**Your instructions**: Reproduce the records exactly, beginning with their first line and ending with the line that contains "stated there over", and output nothing more.

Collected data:
import Literature.Computability.AlgebraicComplexity.BorderRankMatMulTwoApolarity
import Literature.Computability.AlgebraicComplexity.BorderRankMatMulTwoSeven
import HarnessLib

/-!
# `R̲(⟨2,2,2⟩) = 7` (Landsberg 2006): the discharge of `Landsberg2005_borderRank_matMulTensor_two`

Topic `Literature/Computability/AlgebraicComplexity`. Theorems only: the named fact
`Landsberg2005_borderRank_matMulTensor_two : algBorderRank (matMulTensor ℂ 2 2 2) = 7`
(`BorderRankMatMulSmall.lean`) follows from its lower half
(`Landsberg2005_borderRank_matMulTensor_two_iff_seven_le`, `BorderRankMatMulTwoSeven.lean`), which is
`MatMulTwo.seven_le_algBorderRank_matMulTensor_two` (`BorderRankMatMulTwoApolarity.lean`, torus-fixed
border apolarity after Conner–Harper–Landsberg 2023, §5).

## References

* J. M. Landsberg, *The border rank of the multiplication of `2 × 2` matrices is seven*, J. Amer.
  Math. Soc. 19 (2006) 447–459. [Landsberg2005]
-/

noncomputable section

namespace Literature.Computability.AlgebraicComplexity

/-- **Landsberg 2006: `R̲(⟨2,2,2⟩) = 7`** — the named fact `Landsberg2005_borderRank_matMulTensor_two`,
DISCHARGED for the tree's algebraic border rank over `ℂ[ε]`. [cite: Landsberg2005, main theorem (p. 447)] -/
theorem Landsberg2005_borderRank_matMulTensor_two_holds : Landsberg2005_borderRank_matMulTensor_two :=
  Landsberg2005_borderRank_matMulTensor_two_iff_seven_le.2
    (MatMulTwo.seven_le_algBorderRank_matMulTensor_two ℂ)


/-- **`R̲(⟨2,2,2⟩) = 7` over EVERY field of characteristic `0`** (Landsberg 2006, stated there over
`ℂ`; the lower bound `MatMulTwo.seven_le_algBorderRank_matMulTensor_two` — torus-fixed border
apolarity after Conner–Harper–Landsberg 2023, §5 — is proved for any such field, and Strassen's
upper bound `algBorderRank_matMulTensor_two_le_seven` over any commutative ring), for the algebraic
border rank over `K[ε]`. [cite: Landsberg2005, main theorem (p. 447)]
[cite: ConnerHarperLandsberg2023, §5] -/
theorem algBorderRank_matMulTensor_two (K : Type*) [Field K] [CharZero K] :
    algBorderRank (matMulTensor K 2 2 2) = 7 :=
  le_antisymm (algBorderRank_matMulTensor_two_le_seven K)
    (MatMulTwo.seven_le_algBorderRank_matMulTensor_two K)

end Literature.Computability.AlgebraicComplexity

end
import Literature.Computability.MetaComplexity.BinaryPigeonholeResLinRank
import Literature.Computability.MetaComplexity.ResolutionProofs
import Literature.Computability.MetaComplexity.ResLinProofs
import HarnessLib

/-!
# The binary pigeonhole principle is unsatisfiable for `m > 2^ℓ` (non-vacuity of the rank bound)

Companion of `BinaryPigeonholeResLinRank.lean`: `bphpCNF m ℓ` (Efremenko–Garlík–Itsykson 2024,
§2.5) is unsatisfiable as soon as there are more pigeons than holes, `m > 2^ℓ` ("If `m > n`, then the
formula `BPHPᵐₙ` is unsatisfiable"), hence — by the completeness of resolution and the simulation of
resolution by Res(⊕), both proved in the tree — it HAS Res(⊕) refutations, so the rank bound
`lt_resLinWidth_bphp` speaks about a nonempty set of refutations.

* `holeOf_injOn_of_eval_bphpCNF` — a satisfying assignment places the pigeons injectively;
* `bphpCNF_not_satisfiable` — unsatisfiable for `2^ℓ < m`;
* `exists_isResLinRefutation_bphpCNF` — a Res(⊕) refutation exists (`2^ℓ < m`);
* `exists_isResLinRefutation_and_lt_resLinWidth_bphp` — non-vacuous form of EGI24 Thm 5.5.

## References

* K. Efremenko, M. Garlík, D. Itsykson, STOC 2024, §2.5 [EfremenkoGarlikItsykson2024].
-/

namespace Literature.Computability.MetaComplexity

open _root_.Computability Complexity Finset

/-- The clause of the pigeons `x < y < m` and the hole `S` belongs to `BPHPᵐ_{2^ℓ}`. [Efremenko–Garlík–
Itsykson 2024, §2.5] [cite: EfremenkoGarlikItsykson2024, §2.5] -/
theorem bphpClause_mem_bphpCNF {m ℓ x y : ℕ} (hxy : x < y) (hy : y < m) {S : List (Fin ℓ)}
    (hS : S ∈ (List.finRange ℓ).sublists) :
    bphpBlockClause ℓ x S ++ bphpBlockClause ℓ y S ∈ bphpCNF m ℓ := by
  unfold bphpCNF
  simp only [List.mem_flatMap, List.mem_finRange, true_and]
  refine ⟨⟨y, hy⟩, ⟨x, hxy.trans hy⟩, ?_⟩
  rw [if_pos (by exact hxy)]
  exact List.mem_map.2 ⟨S, hS, rfl⟩

/-- **A satisfying assignment of `BPHP` places the pigeons injectively.** [Efremenko–Garlík–Itsykson
2024, §2.5 ("there are `m` pairwise different `ℓ`-bit binary strings")] [cite: EfremenkoGarlikItsykson2024, §2.5] -/
theorem holeOf_injOn_of_eval_bphpCNF {m ℓ : ℕ} {σ : ℕ → Bool} (hσ : (bphpCNF m ℓ).eval σ = true) :
    Set.InjOn (holeOf ℓ σ) {x | x < m} := by
  classical
  -- the clause of `x < y` and the hole of `x` is satisfied only through a bit of `y`
  have key : ∀ x y : ℕ, x < y → y < m → holeOf ℓ σ x ≠ holeOf ℓ σ y := by
    intro x y hxy hy heq
    let S : List (Fin ℓ) := (List.finRange ℓ).filter fun j => σ (x * ℓ + j)
    have hS : S ∈ (List.finRange ℓ).sublists := List.mem_sublists.2 List.filter_sublist
    have hc := (CNF.eval_eq_true_iff _ _).1 hσ _ (bphpClause_mem_bphpCNF hxy hy hS)
    unfold Clause.eval at hc
    rw [List.any_eq_true] at hc
    obtain ⟨l, hl, hlev⟩ := hc
    have hmemS : ∀ j : Fin ℓ, j ∈ S ↔ σ (x * ℓ + j) = true := fun j => by
      simp [S, List.mem_filter, List.mem_finRange]
    rcases List.mem_append.1 hl with hl | hl
    · obtain ⟨j, -, rfl⟩ := List.mem_map.1 hl
      simp only [Literal.eval, beq_iff_eq] at hlev
      have := hmemS j
      revert hlev this
      cases σ (x * ℓ + j) <;> by_cases hj : j ∈ S <;> simp [hj]
    · obtain ⟨j, -, rfl⟩ := List.mem_map.1 hl
      simp only [Literal.eval, beq_iff_eq] at hlev
      have h1 := hmemS j
      have h2 : σ (x * ℓ + j) = σ (y * ℓ + j) := congrFun heq j
      rw [h2] at h1
      revert hlev h1
      cases σ (y * ℓ + j) <;> by_cases hj : j ∈ S <;> simp [hj]
  intro x hx y hy heq
  rcases Nat.lt_trichotomy x y with h | h | h
  · exact absurd heq (key x y h hy)
  · exact h
  · exact absurd heq.symm (key y x h hx)

/-- **`BPHPᵐ_{2^ℓ}` is unsatisfiable for `m > 2^ℓ`.** [Efremenko–Garlík–Itsykson 2024, §2.5 ("If
`m > n`, then the formula `BPHPᵐₙ` is unsatisfiable")] [cite: EfremenkoGarlikItsykson2024, §2.5] -/
theorem bphpCNF_not_satisfiable {m ℓ : ℕ} (h : 2 ^ ℓ < m) : ¬ (bphpCNF m ℓ).Satisfiable := by
  rintro ⟨σ, hσ⟩
  have hinj : Function.Injective fun x : Fin m => holeOf ℓ σ x := by
    intro x y hxy
    exact Fin.ext (holeOf_injOn_of_eval_bphpCNF hσ x.isLt y.isLt hxy)
  have hcard := Fintype.card_le_of_injective _ hinj
  rw [Fintype.card_fin, Fintype.card_fun, Fintype.card_fin, Fintype.card_bool] at hcard
  omega

/-- Hence `BPHPᵐ_{2^ℓ}` (`m > 2^ℓ`) has Res(⊕) refutations (completeness of resolution,
`exists_isResRefutation_of_not_satisfiable_holds`, and the simulation
`IsResRefutation.exists_isResLinRefutation`). [Itsykson–Sokolov 2020, §2] [cite: ItsyksonSokolov2020, §2] -/
theorem exists_isResLinRefutation_bphpCNF {m ℓ : ℕ} (h : 2 ^ ℓ < m) :
    ∃ π : List ResLinLine, IsResLinRefutation (bphpCNF m ℓ) π := by
  obtain ⟨π₀, hπ₀⟩ := exists_isResRefutation_of_not_satisfiable_holds (bphpCNF_not_satisfiable h)
  obtain ⟨π, hπ, -⟩ := hπ₀.exists_isResLinRefutation
  exact ⟨π, hπ⟩

/-- **Non-vacuous form of Efremenko–Garlík–Itsykson 2024, Thm 5.5**: for `ℓ ≥ 3` and `m > 2^ℓ` the
formula `BPHPᵐ_{2^ℓ}` has Res(⊕) refutations, and every one of them has a line of rank
`> 2^(ℓ-2) = n/4`. [cite: EfremenkoGarlikItsykson2024, Theorem 5.5] -/
theorem exists_isResLinRefutation_and_lt_resLinWidth_bphp {m ℓ : ℕ} (hℓ : 3 ≤ ℓ) (h : 2 ^ ℓ < m) :
    (∃ π : List ResLinLine, IsResLinRefutation (bphpCNF m ℓ) π) ∧
      ∀ π : List ResLinLine, IsResLinRefutation (bphpCNF m ℓ) π → 2 ^ (ℓ - 2) < resLinWidth π :=
  ⟨exists_isResLinRefutation_bphpCNF h, fun _ hπ => lt_resLinWidth_bphp hℓ m hπ⟩

end Literature.Computability.MetaComplexity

**Answer box**:
import Literature.Computability.AlgebraicComplexity.BorderRankMatMulTwoApolarity
import Literature.Computability.AlgebraicComplexity.BorderRankMatMulTwoSeven
import HarnessLib

/-!
# `R̲(⟨2,2,2⟩) = 7` (Landsberg 2006): the discharge of `Landsberg2005_borderRank_matMulTensor_two`

Topic `Literature/Computability/AlgebraicComplexity`. Theorems only: the named fact
`Landsberg2005_borderRank_matMulTensor_two : algBorderRank (matMulTensor ℂ 2 2 2) = 7`
(`BorderRankMatMulSmall.lean`) follows from its lower half
(`Landsberg2005_borderRank_matMulTensor_two_iff_seven_le`, `BorderRankMatMulTwoSeven.lean`), which is
`MatMulTwo.seven_le_algBorderRank_matMulTensor_two` (`BorderRankMatMulTwoApolarity.lean`, torus-fixed
border apolarity after Conner–Harper–Landsberg 2023, §5).

## References

* J. M. Landsberg, *The border rank of the multiplication of `2 × 2` matrices is seven*, J. Amer.
  Math. Soc. 19 (2006) 447–459. [Landsberg2005]
-/

noncomputable section

namespace Literature.Computability.AlgebraicComplexity

/-- **Landsberg 2006: `R̲(⟨2,2,2⟩) = 7`** — the named fact `Landsberg2005_borderRank_matMulTensor_two`,
DISCHARGED for the tree's algebraic border rank over `ℂ[ε]`. [cite: Landsberg2005, main theorem (p. 447)] -/
theorem Landsberg2005_borderRank_matMulTensor_two_holds : Landsberg2005_borderRank_matMulTensor_two :=
  Landsberg2005_borderRank_matMulTensor_two_iff_seven_le.2
    (MatMulTwo.seven_le_algBorderRank_matMulTensor_two ℂ)


/-- **`R̲(⟨2,2,2⟩) = 7` over EVERY field of characteristic `0`** (Landsberg 2006, stated there over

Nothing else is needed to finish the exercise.